BY Herschel Smith15 years, 1 month ago
I’m sorry to steal Paul’s Mirengoff’s thunder (i.e., post title), but it’s too good to pass up.
Fareed Zakaria contends that a troop surge is not necessary in Afghanistan because we’re succeeding there. Our central objective, he notes, is to deny al Qaeda the means to reconstitute, to train, and to plan major terrorist attacks. In this, says Zakaria, we have been successful for the past eight years.
Zakaria’s position is a plausible one and we have flirted with it on Power Line. But was Zakaria this sanguine about Afghanistan when Barack Obama and other opportunistic leftists were attacking President Bush for allowing the situation there to become “dire” while the U.S. focused on Iraq? Or does Zakaria’s assessment depend on which party occupies the White House?
In either case, Zakaria’s analysis, though plausible, is not terribly persuasive. He assumes the situation in Afghanistan is sufficiently static that the status quo will be maintained if the U.S. simply maintains present troops level. But war tends not to work that way. The U.S. may elect to stand still in Afghanistan but it’s unlikely that the other players will. For example, tribes and their leaders surely are trying to determine whether the U.S. is committed to defeating the Taliban and protecting local populations. If they conclude we are not, they are likely to gravitate towards the Taliban, to the detriment of the U.S.

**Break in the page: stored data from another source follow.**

/-- the grid characters are `N_μ`-periodic in `x_μ`: `Π_μ e^{2πi (x_μ + N_μ m_μ) k_μ/N_μ} = Π_μ e^{2πi x_μ k_μ/N_μ}`. [folklore] -/
theorem mFourier_translate_gridPt {N : Fin (d + 1) → ℕ} (hN : ∀ i, 1 ≤ N i) (x m : Fin (d + 1) → ℤ)
    (k : (i : Fin (d + 1)) → Fin (N i)) : mFourier (translate N x m) (gridPt N k) = mFourier x (gridPt N k) := by
  show (∏ i, fourier (translate N x m i) (gridPt N k i)) = ∏ i, fourier (x i) (gridPt N k i)
  refine Finset.prod_congr rfl fun i _ => ?_
  have hNi : ((N i : ℕ) : ℂ) ≠ 0 := by
    have := hN i
    exact_mod_cast (show N i ≠ 0 by omega)
  rw [translate_apply, fourier_add]
  suffices h : fourier ((N i : ℤ) * m i) (gridPt N k i) = 1 by rw [h, mul_one]
  show fourier ((N i : ℤ) * m i) (((((k i : ℕ) : ℝ) / N i : ℝ)) : UnitAddCircle) = 1
  rw [fourier_coe_apply]
  have e : 2 * π * I * (((N i : ℤ) * m i : ℤ) : ℂ) * ((((k i : ℕ) : ℝ) / N i : ℝ) : ℂ) / ((1 : ℝ) : ℂ)
      = ((m i * (k i : ℕ) : ℤ) : ℂ) * (2 * π * I) := by
    push_cast
    field_simp
  rw [e]
  exact Complex.exp_int_mul_two_pi_mul_I _

/-- PERIODICITY of the torus kernel: `K_N(x + (N_μ m_μ)_μ) = K_N(x)`. [folklore] -/
theorem torusKernel_translate (f : C(UnitAddTorus (Fin (d + 1)), ℂ)) {N : Fin (d + 1) → ℕ} (hN : ∀ i, 1 ≤ N i)
    (x m : Fin (d + 1) → ℤ) : torusKernel f N (translate N x m) = torusKernel f N x := by
  unfold torusKernel torusSum
  congr 1
  exact Finset.sum_congr rfl fun k _ => by rw [mFourier_translate_gridPt hN x m k]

Al Qaeda is also watching from across the border in Pakistan. If Zakaria is correct that the Pakistanis are stepping up their efforts against al Qaeda, then we can expect that elements of that terrorist outfit will gravitate back to Afghanistan if the U.S. is unwilling to surge and the situation contines to deteriorate. Worse, a weakened U.S. position in Afghanistan might well produce gains for al Qaeda in both Afghanistan and Pakistan. For, as the Washington Post concluded after interviewing Pakistan’s foreign minister, the Pakistanis are unlikely to persevere against al Qaeda if they see the U.S. falter.

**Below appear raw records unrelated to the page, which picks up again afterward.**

import Literature.Analysis.FluidPDE.SawtoothCascadeProfileCurvature
import Summits.AnomalousDissipation.AnomalousDissipation.Theorems.SawtoothPulseCascadeK1LocalisedCascadeAffineProfile

/-!
# K1loc, line `Spectral` / SeqCone — helper: THE CASCADE PROFILE HAS MEAN-ZERO SLOPE CORRECTION (`c = 0` in `Ũ_j`)

Helper file of the prover lane on the crux `K1LocalisedCascade` (stmt-AnomalousDissipation-19491), route
`SawtoothPulseCascade` (memo v6 §2b / addendum §C, S-B "multiplier constants").  `…AffineProfile` affine-izes a shear
profile `U` with slope function `V` as `Ũ = U + ∫₀D − c·id`, `c = ∫₀¹ D`, `D = (1 − V)G⁺ + (−1 − V)G⁻` the slope correction
of width `δ`, and proves `Ũ′ = ±1 − c` EXACTLY on the deep flats.  The un-gauging bricks (`…SlotMultiplierData`,
`…SymbolCone.compat_H/compat_V`) want the slopes `±1` themselves (the branch shifts are the roundings of `±γn`), i.e. `c = 0`.
For the cascade profile `U_j(y) = S_{δ_j}(2πN_j y)/(2πN_j)` this holds: the triangle wave satisfies `tri(θ + π) = −tri θ`, so
the rounded sawtooth and `U_j` are antisymmetric under the half-period shift, `U_j(y + 1/(2N_j)) = −U_j(y)`
(`U_add_half_period`), hence so is `U_j′` (`deriv_U_add_half_period`); the correction `D` is odd in `V`
(`slopeCorr_neg`), so `y ↦ D(U_j′(y))` is `1`-periodic and half-period antisymmetric and its mean vanishes
(`intervalIntegral_eq_zero_of_antiperiodic`, `integral_slopeCorr_deriv_U_eq_zero`).  Consequences for the cascade's
affine-ized profile `Ũ_j = U_j + ∫₀ D(U_j′)` (no linear term): slope exactly `1` where `U_j′ ≥ 1 − δ` and `−1` where
`U_j′ ≤ −(1 − δ)`, `1`-periodic, smooth, `Ũ_j′ = U_j′ + D(U_j′)`, `|Ũ_j′ − U_j′| ≤ 2δ`, `|Ũ_j − U_j| ≤ 2δ`
(`hasDerivAt_affinizeU_of_ge/_of_le`, `periodic_affinizeU`, `contDiff_affinizeU`, `hasDerivAt_affinizeU`,
`abs_deriv_affinizeU_sub_le`, `abs_affinizeU_sub_le`; the last via `abs_intervalIntegral_le_of_mean_zero`).  No definitions; no statement
about the stub.
[cite: ElgindiLissMattingly2025, §1 (the piecewise-linear shears H_α, V_α: slope ±1 strips)] [problem: turb]
-/

-- `Summit.<Summit>.<Problem>`: single-conjunct summit, the duplicate namespace segment is deliberate.
set_option linter.dupNamespace false

noncomputable section

namespace Summit.AnomalousDissipation.AnomalousDissipation.Theorems.SawtoothPulseCascade.K1Cutoff

open Set Filter Topology Real MeasureTheory intervalIntegral
open scoped ContDiff
open Literature.Analysis.FluidPDE.SawtoothCascade Literature.Analysis.FluidPDE.SawtoothCascade.CascadeParams

/-! ## Half-period antisymmetry of the rounded sawtooth and of the cascade profile -/

/-- `S_δ(θ + π) = −S_δ(θ)`: the Gaussian mollification inherits the antisymmetry `tri(θ + π) = −tri θ` of
`tri = arcsin ∘ sin`. [cite: ElgindiLissMattingly2025, §1 (H_α, V_α)] -/
theorem roundedSaw_add_pi (δ θ : ℝ) : roundedSaw δ (θ + Real.pi) = -roundedSaw δ θ := by
  unfold roundedSaw
  rw [← MeasureTheory.integral_neg]
  refine integral_congr_ae (Filter.Eventually.of_forall fun y => ?_)
  simp only
  rw [show θ + Real.pi - y = θ - y + Real.pi by ring]
  unfold tri
  rw [Real.sin_add_pi, Real.arcsin_neg, neg_mul]

variable (P : CascadeParams)

/-- **Half-period antisymmetry of the cascade profile**: `U_j(y + 1/(2N_j)) = −U_j(y)` (`N_j ≠ 0`).
[cite: ElgindiLissMattingly2025, §1 (H_α, V_α)] -/
theorem U_add_half_period {j : ℕ} (hN : P.N j ≠ 0) (y : ℝ) : P.U j (y + 1 / (2 * P.N j)) = -P.U j y := by
  have hN' : (P.N j : ℝ) ≠ 0 := Nat.cast_ne_zero.2 hN
  simp only [CascadeParams.U]
  rw [show 2 * Real.pi * (P.N j : ℝ) * (y + 1 / (2 * P.N j)) = 2 * Real.pi * P.N j * y + Real.pi by field_simp,
    roundedSaw_add_pi, neg_div]

/-- **Half-period antisymmetry of the slope**: `U_j′(y + 1/(2N_j)) = −U_j′(y)` (`N_j ≠ 0`; Mathlib's `deriv`, junk values
included, so no differentiability hypothesis is needed). [cite: ElgindiLissMattingly2025, §1 (H_α, V_α)] -/
theorem deriv_U_add_half_period {j : ℕ} (hN : P.N j ≠ 0) (y : ℝ) :
    deriv (P.U j) (y + 1 / (2 * P.N j)) = -deriv (P.U j) y := by
  have hfun : (fun y => P.U j (y + 1 / (2 * P.N j))) = fun y => -P.U j y := funext fun y => U_add_half_period P hN y
  have h1 : deriv (fun y => P.U j (y + 1 / (2 * P.N j))) y = deriv (P.U j) (y + 1 / (2 * P.N j)) :=
    deriv_comp_add_const _ _ _
  rw [← h1, hfun]
  exact deriv.neg

/-! ## The slope correction is odd; mean zero by antisymmetry -/

/-- **The slope correction is odd in the slope**: `D(−v) = −D(v)` for
`D(v) = (1 − v)·smoothTransition((v − (1−2δ))/δ) + (−1 − v)·smoothTransition((−v − (1−2δ))/δ)`. [folklore] -/
theorem slopeCorr_neg (δ v : ℝ) :
    (1 - -v) * smoothTransition ((-v - (1 - 2 * δ)) / δ) + (-1 - -v) * smoothTransition ((- -v - (1 - 2 * δ)) / δ) =
      -((1 - v) * smoothTransition ((v - (1 - 2 * δ)) / δ) + (-1 - v) * smoothTransition ((-v - (1 - 2 * δ)) / δ)) := by
  rw [neg_neg]
  ring

/-- **A `1`-periodic function antisymmetric under some shift has mean zero**: if `f(y + 1) = f(y)` and `f(y + τ) = −f(y)`
for all `y`, then `∫₀¹ f = 0` (`∫₀¹ f = ∫_τ^{τ+1} f = ∫₀¹ f(· + τ) = −∫₀¹ f`). [folklore] -/
theorem intervalIntegral_eq_zero_of_antiperiodic {f : ℝ → ℝ} (hf : Function.Periodic f 1) {τ : ℝ}
    (hτ : ∀ y, f (y + τ) = -f y) : ∫ y in (0 : ℝ)..1, f y = 0 := by
  have h1 : ∫ y in (0 : ℝ)..1, f y = ∫ y in τ..τ + 1, f y := by
    have := hf.intervalIntegral_add_eq 0 τ
    rwa [zero_add] at this
  have h2 : ∫ y in τ..τ + 1, f y = ∫ y in (0 : ℝ)..1, f (y + τ) := by
    rw [intervalIntegral.integral_comp_add_right (fun y => f y) τ, zero_add, add_comm]
  have h3 : ∫ y in (0 : ℝ)..1, f (y + τ) = -∫ y in (0 : ℝ)..1, f y := by
    simp only [hτ, intervalIntegral.integral_neg]
  linarith [h1.trans (h2.trans h3)]

/-- **The cascade's slope correction has mean zero**: with `V = U_j′` (`N_j ≠ 0`) and any width `δ`,
`∫₀¹ ((1 − V)·smoothTransition((V − (1−2δ))/δ) + (−1 − V)·smoothTransition((−V − (1−2δ))/δ)) = 0` — the constant
`c` of `…AffineProfile` vanishes for the cascade. [cite: ElgindiLissMattingly2025, §1 (H_α, V_α)] -/
theorem integral_slopeCorr_deriv_U_eq_zero {j : ℕ} (hN : P.N j ≠ 0) (δ : ℝ) :
    ∫ y in (0 : ℝ)..1, ((1 - deriv (P.U j) y) * smoothTransition ((deriv (P.U j) y - (1 - 2 * δ)) / δ) +
      (-1 - deriv (P.U j) y) * smoothTransition ((-deriv (P.U j) y - (1 - 2 * δ)) / δ)) = 0 := by
  refine intervalIntegral_eq_zero_of_antiperiodic (periodic_slopeCorr (P.deriv_U_periodic j) δ) (τ := 1 / (2 * P.N j)) fun y => ?_
  rw [deriv_U_add_half_period P hN y]
  exact slopeCorr_neg δ _

/-! ## The cascade's affine-ized profile `Ũ_j = U_j + ∫₀ D(U_j′)` (no linear term) -/

/-- **A mean-zero periodic integrand has a uniformly bounded primitive**: if `D` is continuous, `1`-periodic, `∫₀¹ D = 0` and
`|D| ≤ M`, then `|∫₀ʸ D| ≤ M` for every real `y` (the primitive is `1`-periodic; on `[0,1)` it is at most `M·y`). [folklore] -/
theorem abs_intervalIntegral_le_of_mean_zero {D : ℝ → ℝ} (hDp : Function.Periodic D 1) (hDc : Continuous D)
    (h0 : ∫ t in (0 : ℝ)..1, D t = 0) {M : ℝ} (hM : ∀ t, |D t| ≤ M) (y : ℝ) : |∫ t in (0 : ℝ)..y, D t| ≤ M := by
  have hM0 : 0 ≤ M := (abs_nonneg _).trans (hM 0)
  have hint : ∀ a b : ℝ, IntervalIntegrable D volume a b := fun a b => hDc.intervalIntegrable a b
  have hE : Function.Periodic (fun y => ∫ t in (0 : ℝ)..y, D t) 1 := by
    intro y
    have hsplit : ∫ t in (0 : ℝ)..(y + 1), D t = (∫ t in (0 : ℝ)..y, D t) + ∫ t in y..(y + 1), D t :=
      (integral_add_adjacent_intervals (hint 0 y) (hint y (y + 1))).symm
    have hper : ∫ t in y..(y + 1), D t = ∫ t in (0 : ℝ)..1, D t := by
      have := hDp.intervalIntegral_add_eq y 0
      rwa [zero_add] at this
    simp only [hsplit, hper, h0, add_zero]
  have hz0 : 0 ≤ Int.fract y := Int.fract_nonneg y
  have hz1 : Int.fract y < 1 := Int.fract_lt_one y
  have hEy : (∫ t in (0 : ℝ)..y, D t) = ∫ t in (0 : ℝ)..(Int.fract y), D t := by
    have hper := (hE.int_mul (Int.floor y)) (Int.fract y)
    simp only [mul_one, Int.fract_add_floor] at hper
    exact hper
  rw [hEy]
  have h := norm_integral_le_of_norm_le_const (a := (0 : ℝ)) (b := Int.fract y) (f := D) (C := M) fun t _ => by
    rw [Real.norm_eq_abs]; exact hM t
  rw [Real.norm_eq_abs, sub_zero, abs_of_nonneg hz0] at h
  calc |∫ t in (0 : ℝ)..(Int.fract y), D t| ≤ M * Int.fract y := by simpa [mul_comm] using h
    _ ≤ M := by nlinarith

/-- **The cascade's `Ũ_j` is `1`-periodic** (`N_j ≠ 0`, `δ_j > 0`): `∫₀¹ D(U_j′) = 0`, so no linear term is needed.
[cite: ElgindiLissMattingly2025, §1 (H_α, V_α on 𝕋²)] -/
theorem periodic_affinizeU {j : ℕ} (hδj : 0 < P.δ j) (hN : P.N j ≠ 0) (δ : ℝ) :
    Function.Periodic (fun y => P.U j y + ∫ t in (0 : ℝ)..y, ((1 - deriv (P.U j) t) *
        smoothTransition ((deriv (P.U j) t - (1 - 2 * δ)) / δ) +
      (-1 - deriv (P.U j) t) * smoothTransition ((-deriv (P.U j) t - (1 - 2 * δ)) / δ))) 1 := by
  have h := periodic_affinize (P.U_periodic j) (periodic_slopeCorr (P.deriv_U_periodic j) δ)
    (contDiff_slopeCorr (P.contDiff_deriv_U hδj) δ).continuous
  rw [integral_slopeCorr_deriv_U_eq_zero P hN δ] at h
  simpa only [zero_mul, sub_zero] using h

/-- **The cascade's `Ũ_j` is smooth** (`δ_j > 0`, `N_j ≠ 0`). [cite: ElgindiLissMattingly2025, §1 and Rmk. 1.4 (smoothed profiles)] -/
theorem contDiff_affinizeU {j : ℕ} (hδj : 0 < P.δ j) (hN : P.N j ≠ 0) (δ : ℝ) :
    ContDiff ℝ ∞ (fun y => P.U j y + ∫ t in (0 : ℝ)..y, ((1 - deriv (P.U j) t) *
        smoothTransition ((deriv (P.U j) t - (1 - 2 * δ)) / δ) +
      (-1 - deriv (P.U j) t) * smoothTransition ((-deriv (P.U j) t - (1 - 2 * δ)) / δ))) := by
  have hUV : ∀ y, HasDerivAt (P.U j) (deriv (P.U j) y) y := fun y => (P.hasDerivAt_U hδj hN y).differentiableAt.hasDerivAt
  have h := contDiff_affinize hUV (P.contDiff_deriv_U hδj) (contDiff_slopeCorr (P.contDiff_deriv_U hδj) δ) 0
  simpa only [zero_mul, sub_zero] using h

/-- **The slope of `Ũ_j` is `U_j′ + D(U_j′)`** (pointwise `HasDerivAt`; `δ_j > 0`, `N_j ≠ 0`).
[cite: ElgindiLissMattingly2025, §1 (H_α, V_α)] -/
theorem hasDerivAt_affinizeU {j : ℕ} (hδj : 0 < P.δ j) (hN : P.N j ≠ 0) (δ y : ℝ) :
    HasDerivAt (fun y => P.U j y + ∫ t in (0 : ℝ)..y, ((1 - deriv (P.U j) t) *
        smoothTransition ((deriv (P.U j) t - (1 - 2 * δ)) / δ) +
      (-1 - deriv (P.U j) t) * smoothTransition ((-deriv (P.U j) t - (1 - 2 * δ)) / δ)))
      (deriv (P.U j) y + ((1 - deriv (P.U j) y) * smoothTransition ((deriv (P.U j) y - (1 - 2 * δ)) / δ) +
        (-1 - deriv (P.U j) y) * smoothTransition ((-deriv (P.U j) y - (1 - 2 * δ)) / δ))) y := by
  have hUV : ∀ y, HasDerivAt (P.U j) (deriv (P.U j) y) y := fun y => (P.hasDerivAt_U hδj hN y).differentiableAt.hasDerivAt
  have h := hasDerivAt_affinize hUV (contDiff_slopeCorr (P.contDiff_deriv_U hδj) δ).continuous 0 y
  simpa only [zero_mul, sub_zero] using h

/-- **`Ũ_j′` stays `2δ`-close to `U_j′`** (`0 < δ ≤ 1/2`, `δ_j > 0`, `N_j ≠ 0`): `Ũ_j′ − U_j′ = D(U_j′)` and `|D| ≤ 2δ`
since `|U_j′| ≤ 1`. [cite: ElgindiLissMattingly2025, §1 (H_α, V_α have slope ±1)] -/
theorem abs_deriv_affinizeU_sub_le {δ : ℝ} (hδ : 0 < δ) (hδ2 : δ ≤ 1 / 2) {j : ℕ} (hδj : 0 < P.δ j) (hN : P.N j ≠ 0)
    (y : ℝ) :
    |deriv (fun y => P.U j y + ∫ t in (0 : ℝ)..y, ((1 - deriv (P.U j) t) *
        smoothTransition ((deriv (P.U j) t - (1 - 2 * δ)) / δ) +
      (-1 - deriv (P.U j) t) * smoothTransition ((-deriv (P.U j) t - (1 - 2 * δ)) / δ))) y - deriv (P.U j) y| ≤ 2 * δ := by
  rw [(hasDerivAt_affinizeU P hδj hN δ y).deriv, add_sub_cancel_left]
  exact abs_slopeCorr_le hδ hδ2 (fun y => P.abs_deriv_U_le_one hδj y) y

/-- **`Ũ_j` stays `2δ`-close to `U_j`** (`0 < δ ≤ 1/2`, `δ_j > 0`, `N_j ≠ 0`): `Ũ_j − U_j = ∫₀ʸ D(U_j′)` is `1`-periodic
(mean zero) and `|D| ≤ 2δ`. [cite: ElgindiLissMattingly2025, §1 (H_α, V_α)] -/
theorem abs_affinizeU_sub_le {δ : ℝ} (hδ : 0 < δ) (hδ2 : δ ≤ 1 / 2) {j : ℕ} (hδj : 0 < P.δ j) (hN : P.N j ≠ 0)
    (y : ℝ) :
    |(P.U j y + ∫ t in (0 : ℝ)..y, ((1 - deriv (P.U j) t) *
        smoothTransition ((deriv (P.U j) t - (1 - 2 * δ)) / δ) +
      (-1 - deriv (P.U j) t) * smoothTransition ((-deriv (P.U j) t - (1 - 2 * δ)) / δ))) - P.U j y| ≤ 2 * δ := by
  rw [add_sub_cancel_left]
  exact abs_intervalIntegral_le_of_mean_zero (periodic_slopeCorr (P.deriv_U_periodic j) δ)
    (contDiff_slopeCorr (P.contDiff_deriv_U hδj) δ).continuous (integral_slopeCorr_deriv_U_eq_zero P hN δ)
    (fun t => abs_slopeCorr_le hδ hδ2 (fun y => P.abs_deriv_U_le_one hδj y) t) y

/-- **Exact slope `+1` on the deep `+` flats**: for `0 < δ ≤ 2/3`, `δ_j > 0`, `N_j ≠ 0` and `U_j′(y) ≥ 1 − δ`,
`Ũ_j = U_j + ∫₀ D(U_j′)` has derivative EXACTLY `1` at `y`. [cite: ElgindiLissMattingly2025, §1 (slope +1 strips)] -/
theorem hasDerivAt_affinizeU_of_ge {δ : ℝ} (hδ : 0 < δ) (hδ1 : δ ≤ 2 / 3) {j : ℕ} (hδj : 0 < P.δ j) (hN : P.N j ≠ 0)
    {y : ℝ} (hy : 1 - δ ≤ deriv (P.U j) y) :
    HasDerivAt (fun y => P.U j y + ∫ t in (0 : ℝ)..y, ((1 - deriv (P.U j) t) *
        smoothTransition ((deriv (P.U j) t - (1 - 2 * δ)) / δ) +
      (-1 - deriv (P.U j) t) * smoothTransition ((-deriv (P.U j) t - (1 - 2 * δ)) / δ))) 1 y := by
  have hUV : ∀ y, HasDerivAt (P.U j) (deriv (P.U j) y) y := fun y => (P.hasDerivAt_U hδj hN y).differentiableAt.hasDerivAt
  have hVc : Continuous (deriv (P.U j)) := (P.contDiff_deriv_U hδj (n := 0)).continuous
  have h := hasDerivAt_affinize_of_ge hδ hδ1 hUV hVc 0 hy
  simp only [zero_mul, sub_zero] at h
  exact h

/-- **Exact slope `−1` on the deep `−` flats**: for `0 < δ ≤ 2/3`, `δ_j > 0`, `N_j ≠ 0` and `U_j′(y) ≤ −(1 − δ)`,
`Ũ_j = U_j + ∫₀ D(U_j′)` has derivative EXACTLY `−1` at `y`. [cite: ElgindiLissMattingly2025, §1 (slope −1 strips)] -/
theorem hasDerivAt_affinizeU_of_le {δ : ℝ} (hδ : 0 < δ) (hδ1 : δ ≤ 2 / 3) {j : ℕ} (hδj : 0 < P.δ j) (hN : P.N j ≠ 0)
    {y : ℝ} (hy : deriv (P.U j) y ≤ -(1 - δ)) :
    HasDerivAt (fun y => P.U j y + ∫ t in (0 : ℝ)..y, ((1 - deriv (P.U j) t) *
        smoothTransition ((deriv (P.U j) t - (1 - 2 * δ)) / δ) +
      (-1 - deriv (P.U j) t) * smoothTransition ((-deriv (P.U j) t - (1 - 2 * δ)) / δ))) (-1) y := by
  have hUV : ∀ y, HasDerivAt (P.U j) (deriv (P.U j) y) y := fun y => (P.hasDerivAt_U hδj hN y).differentiableAt.hasDerivAt
  have hVc : Continuous (deriv (P.U j)) := (P.contDiff_deriv_U hδj (n := 0)).continuous
  have h := hasDerivAt_affinize_of_le hδ hδ1 hUV hVc 0 hy
  simp only [zero_mul, sub_zero] at h
  exact h

end Summit.AnomalousDissipation.AnomalousDissipation.Theorems.SawtoothPulseCascade.K1Cutoff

Fareed Zakaria is little more than a court jester, a clown in a funny costume performing funny antics. It has always been this way. Paul’s brief analysis is the only thing that is plausible – that is, that this is all politically motivated. The Captain’s Journal hates it when war is politicized at home when real leadership is needed and the lives of our warriors is at stake. Paul is wrong. It is wholly implausible that what Zakaria says is correct.
Having been said so many times before it probably doesn’t bear repeating, but it will be anyway by quoting Bruce Riedel.
One more thing: the view that you can win the war against al-Qaeda by just bombing al-Qaeda targets in Pakistan–you don’t think that can work, do you?
No.
That’s part of the fairy tale?
That’s part of the fairy tale. We are doing a brilliant tactical job in degrading al-Qaeda today in Pakistan. It depends upon an intricate network of intelligence sources. At any time that network could start to dry up. At any time al-Qaeda could change operational procedures which would make it harder. Al-Qaeda operates in a syndicate of terror in Pakistan and Afghanistan. It swims among these groups: the Afghan Taliban, the Pak Taliban, Lashkar-e-Taiba, and others. And for eight years now, it has been able to successfully operate there by swimming in this environment. The notion that you can somehow selectively resolve the al-Qaeda problem while ignoring the larger jihadist sea in which [al-Qaeda] swims has failed in the past and will fail in the future. That’s what President Pervez Musharraf tried to do in Pakistan and it failed utterly. That, in many ways, is what [former President George W.] Bush and [former Vice President Dick] Cheney tried to do and it failed utterly. It’s a fairy tale, and it’s a prescription for disaster.
Speaking of swimming in the environment of the Pashtun region, commenter rrk3 observes:
I love the way the adminstration is now saying we can seperate the Taliban from al-Qaeda when the evidence to the contrary is right in front of everyone to see. The Taliban are actually laughing at at impudence because they know exactly how to exploit our tactical and now strategic policies.
It does look like that Pakistanis are going into South Wazeristan. We need to prepare for an influx of fighters from the FATA and hopefully meet some of the coming across the border.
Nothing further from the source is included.